The habitat of the Swift is the sky above our cities and towns, which these flying acrobats use day and night without stopping to rest. Adult Swifts and their young only have solid ground under their feet during the breeding season, when they nest in wall cavities and under the roofs of older buildings from early May to late August.
A flock of Common Swifts in the sky © A. Raluca
Otherwise, it's non-stop flying. They sleep, mate and collect insect food while in flight. They drink while gliding gracefully over the surface of ponds and lakes, and bathe by briefly skimming the water with their bellies.
Yes, our Common Swifts and Alpine Swifts, which now come from Switzerland and use the Rhine Valley up to Freiburg as their habitat, are sky racers and true aerial acrobats! Finding these creatures helpless and injured on the ground is heartbreaking. Young Swifts falling from increasingly unsuitable, too small, and completely overheated nesting sites, as well as older Swifts lying on the ground half-starved due to insect mortality, are human-caused tragedies for these birds.
Common Swift with damage to its plumage and a young Swift patient with injuries to its wing © E. Brendel
After completing her doctoral thesis on Swifts, Christiane Haupt made it her mission to turn this sad fate into a happy one for as many Swifts as possible. Our Foundation and animal-loving donors have helped her significantly in this endeavour with their many years of financial support for the Swift Clinic she founded in Frankfurt am Main.

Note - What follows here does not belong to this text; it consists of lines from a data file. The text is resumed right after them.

import Literature.Computability.Cryptography.RegevSamplerAdmissible
import HarnessLib

/-!
# Regev 2009, Lemma 3.14 in machine form: the ideal `CVP` answer on a short point and the exact erasure

Topic `Computability/Cryptography` (family `pqc`), grouping namespace `Regev2009.SamplerArith`; sequel
of `RegevSamplerAdmissible.lean` (`point_sNat_eq_floor_sub`: the query point of the residues of a grid
point `x` is its lattice part `⌊x⌋_Λ` translated by the point `−Σⱼ mⱼ b∨ⱼ ∈ L*`) and of
`RegevCVPOracleFn.lean` (`CVPOracle.coords`: the IDEAL oracle's answer — the dual coordinates of the
point of `L*` within `λ₁(L*)/2` of the query point; `answerFn`: the ideal answer function on query
strings). In Regev's sampler (J. ACM 56 (2009), art. 34; author's version arXiv:2401.03703, Lemma 3.14,
proof: "using the `CVP` oracle, we can recover `x` … this allows us to uncompute the first register")
the recomposition `recover` of `RegevSamplerArith.lean` erases `x` exactly from the branch, the residues
and the answer `c = −m` (`recover_ytil`). This file proves that the IDEAL answer IS `−m` on every grid
point whose lattice part is shorter than `λ₁(L*)/2` — so those points are GOOD (clean final label) in
the register analysis `Algebra/EuclideanLattices/RegevQuantumPartFibres.lean` (`FibreHyps.good_short`):

* `coords_point_sNat` — `coords I (point I (sNat x, ℓ_R, b_c)) = −mVec x` when `‖⌊x⌋_Λ‖ < λ₁(L*)/2`;
* `answerTable_sNat` — the answer table is then `tableZ b_c (−mVec x)`;
* `answerFn_of_ofFn_eq` — the ideal answer function at any query width, on a register holding the
  query string of in-range data, is the answer table (general-width form of `answerFn_query`);
* **`recover_coords_eq`** — `recover (ỹ, s, coords) = x̃`: the erasure of the first register is exact
  on such points.

Everything is proved; no definition, no named fact is introduced.

## References

* O. Regev, *On lattices, learning with errors, random linear codes, and cryptography*, J. ACM 56
  (2009), art. 34; author's version arXiv:2401.03703: Lemma 3.14 (proof, p. 20), Lemma 3.4, Lemma 3.3
  (proof, p. 15) [Regev2009].
* D. Micciancio, S. Goldwasser, *Complexity of Lattice Problems*, Kluwer 2002, Ch. 1 §1.1
  [MicciancioGoldwasser2002].
-/

noncomputable section

namespace Literature.Computability.Cryptography

namespace Regev2009

namespace SamplerArith

open Literature.Algebra.EuclideanLattices Literature.Algebra.EuclideanLattices.Regev2009 Peikert2009 Matrix
  Finset SamplerQuery CVPOracle
open scoped InnerProductSpace

/-! ### The ideal answer function at any query width -/

/-- **The ideal answer function on a register holding the query string of in-range data is the answer
table** (any query width). [cite: Regev2009, Lemma 3.3 (proof: "an oracle that solves CVP_{L*,αp/(√2 r)}")] -/
theorem answerFn_of_ofFn_eq (I : LatticeInstance) (r : ℚ) (k : ℕ) (y : List Bool) {K : ℕ} (ℓ : ℕ) {xq : QReg K}
    {c : QData I.n} (hc : InRange c) (hx : List.ofFn xq = query I r k y c) :
    answerFn I r k y K ℓ xq = fun i : Fin ℓ => (answerTable I c).getD (i : ℕ) false := by
  classical
  have hex : ∃ c' : QData I.n, InRange c' ∧ List.ofFn xq = query I r k y c' := ⟨c, hc, hx⟩
  unfold answerFn
  rw [dif_pos hex]
  have hc' : hex.choose = c := (query_injOn I r k y hc hex.choose_spec.1 (hx.symm.trans hex.choose_spec.2)).symm
  rw [hc']

/-! ### The ideal answer on a short point -/

variable (I : LatticeInstance) [hZ : IsZLattice ℝ I.lattice]

/-- **The ideal answer on the residues of a grid point with short lattice part is `−m`**:
`‖⌊x⌋_Λ‖ < λ₁(L*)/2` gives `coords I (point I (sNat x, ℓ_R, b_c)) = −mVec x` (the dual point `−Σⱼ mⱼ b∨ⱼ`
is the close vector). [cite: Regev2009, Lemma 3.14 (proof: "using the CVP oracle, we can recover x"), Lemma 3.4] -/
theorem coords_point_sNat (ℓR bc : ℕ) (x : Fin I.n → ℤ)
    (hd : ‖(ZSpan.floor (eB I (2 ^ ℓR)) (gridPt I (2 ^ ℓR) x) : EuclideanSpace ℝ (Fin I.n))‖ < minNorm (dualLattice I.lattice) / 2) :
    coords I (point I (sNat I (2 ^ ℓR) x, ℓR, bc)) = fun j => -mVec I (2 ^ ℓR) x j := by
  have hv : -(∑ j, (mVec I (2 ^ ℓR) x j : ℝ) • dualVec I j) ∈ dualLattice I.lattice :=
    Submodule.neg_mem _ (sum_mVec_smul_mem I (2 ^ ℓR) x)
  have hclose : ‖point I (sNat I (2 ^ ℓR) x, ℓR, bc) - ((⟨_, hv⟩ : dualLattice I.lattice) : EuclideanSpace ℝ (Fin I.n))‖ <
      minNorm (dualLattice I.lattice) / 2 := by
    rwa [Submodule.coe_mk, point_sNat_eq_floor_sub, sub_neg_eq_add, sub_add_cancel]
  rw [coords_eq_repr I ⟨_, hv⟩ hclose]
  funext j
  have hneg : (⟨_, hv⟩ : dualLattice I.lattice) = -⟨_, sum_mVec_smul_mem I (2 ^ ℓR) x⟩ := rfl
  rw [hneg, map_neg, Finsupp.neg_apply, repr_sum_mVec]

/-- **The answer table on such a point** is the offset-binary table of `−m`. [cite: Regev2009, Lemma 3.14 (proof), Lemma 3.4] -/
theorem answerTable_sNat (ℓR bc : ℕ) (x : Fin I.n → ℤ)
    (hd : ‖(ZSpan.floor (eB I (2 ^ ℓR)) (gridPt I (2 ^ ℓR) x) : EuclideanSpace ℝ (Fin I.n))‖ < minNorm (dualLattice I.lattice) / 2) :
    answerTable I (sNat I (2 ^ ℓR) x, ℓR, bc) = tableZ bc (fun j => -mVec I (2 ^ ℓR) x j) := by
  unfold answerTable
  rw [coords_point_sNat I ℓR bc x hd]

/-- **The erasure of the first register is exact on such a point**: recomposing the branch `ỹ`, the
residues and the ideal answer gives back `x̃`. [cite: Regev2009, Lemma 3.14 (proof: "this allows us to uncompute the first register")] -/
theorem recover_coords_eq (ℓR bc : ℕ) (x : Fin I.n → ℤ)
    (hd : ‖(ZSpan.floor (eB I (2 ^ ℓR)) (gridPt I (2 ^ ℓR) x) : EuclideanSpace ℝ (Fin I.n))‖ < minNorm (dualLattice I.lattice) / 2) :
    recover I (2 ^ ℓR) (ytil I x) (sNat I (2 ^ ℓR) x) (coords I (point I (sNat I (2 ^ ℓR) x, ℓR, bc))) = x := by
  rw [coords_point_sNat I ℓR bc x hd]
  exact recover_ytil (Nat.two_pow_pos ℓR) x

/-- The same hypotheses phrased with the branch `y(x) = ZSpan.fract_Λ x`: `‖x − y(x)‖ < λ₁(L*)/2`.
[cite: Regev2009, Lemma 3.14 (proof)] -/
theorem recover_coords_eq_of_norm_sub_fract_lt (ℓR bc : ℕ) (x : Fin I.n → ℤ)
    (hd : ‖gridPt I (2 ^ ℓR) x - ZSpan.fract (eB I (2 ^ ℓR)) (gridPt I (2 ^ ℓR) x)‖ < minNorm (dualLattice I.lattice) / 2) :
    recover I (2 ^ ℓR) (ytil I x) (sNat I (2 ^ ℓR) x) (coords I (point I (sNat I (2 ^ ℓR) x, ℓR, bc))) = x := by
  rw [gridPt_sub_fract] at hd
  exact recover_coords_eq I ℓR bc x hd

end SamplerArith

end Regev2009

end Literature.Computability.Cryptography

end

The Common Swifts returning from Africa since the end of April are not expected to fare well here. This means that the Swift Clinic in Frankfurt am Main will again have to carry out much self-sacrificing rescue and care work. An acute shortage of flying insects, the destruction of suitable nest sites on buildings, collisions with barely visible mirrored glass fronts, radio antennas and deaths from heat in cramped nesting cavities under hot roof tiles are driving up the number of Common Swift casualties!
Young Common Swifts and chicks with treated broken legs © E. Brendel
Can you imagine what their small, tireless and often overworked rescue team achieves every year at the Seglerklinik, working day and night in a time-consuming and exhausting manner? During the peak Swift season, the volunteers at the Mauerseglerklinik have to feed up to 300 birds 5–6 times a day, using tweezers to push 2–3 grams of crickets deep into their open throats... and that from 7 a.m. to 3 a.m. the following day!
Christiane Haupt feeding an Alpine Swift. © E. Brendel
Well-fed Common Swift chicks in their nest basket © J. Mayer
In natural conditions, Swifts hunt with their beaks wide open, collecting insects deep in their throats. Only the boundless idealism and love of animals shown by the helpers make this rescue work, which is unique in Europe, possible, from the constant care and treatment to the operations carried out at night by Christiane Haupt and the replacement of defective feathers..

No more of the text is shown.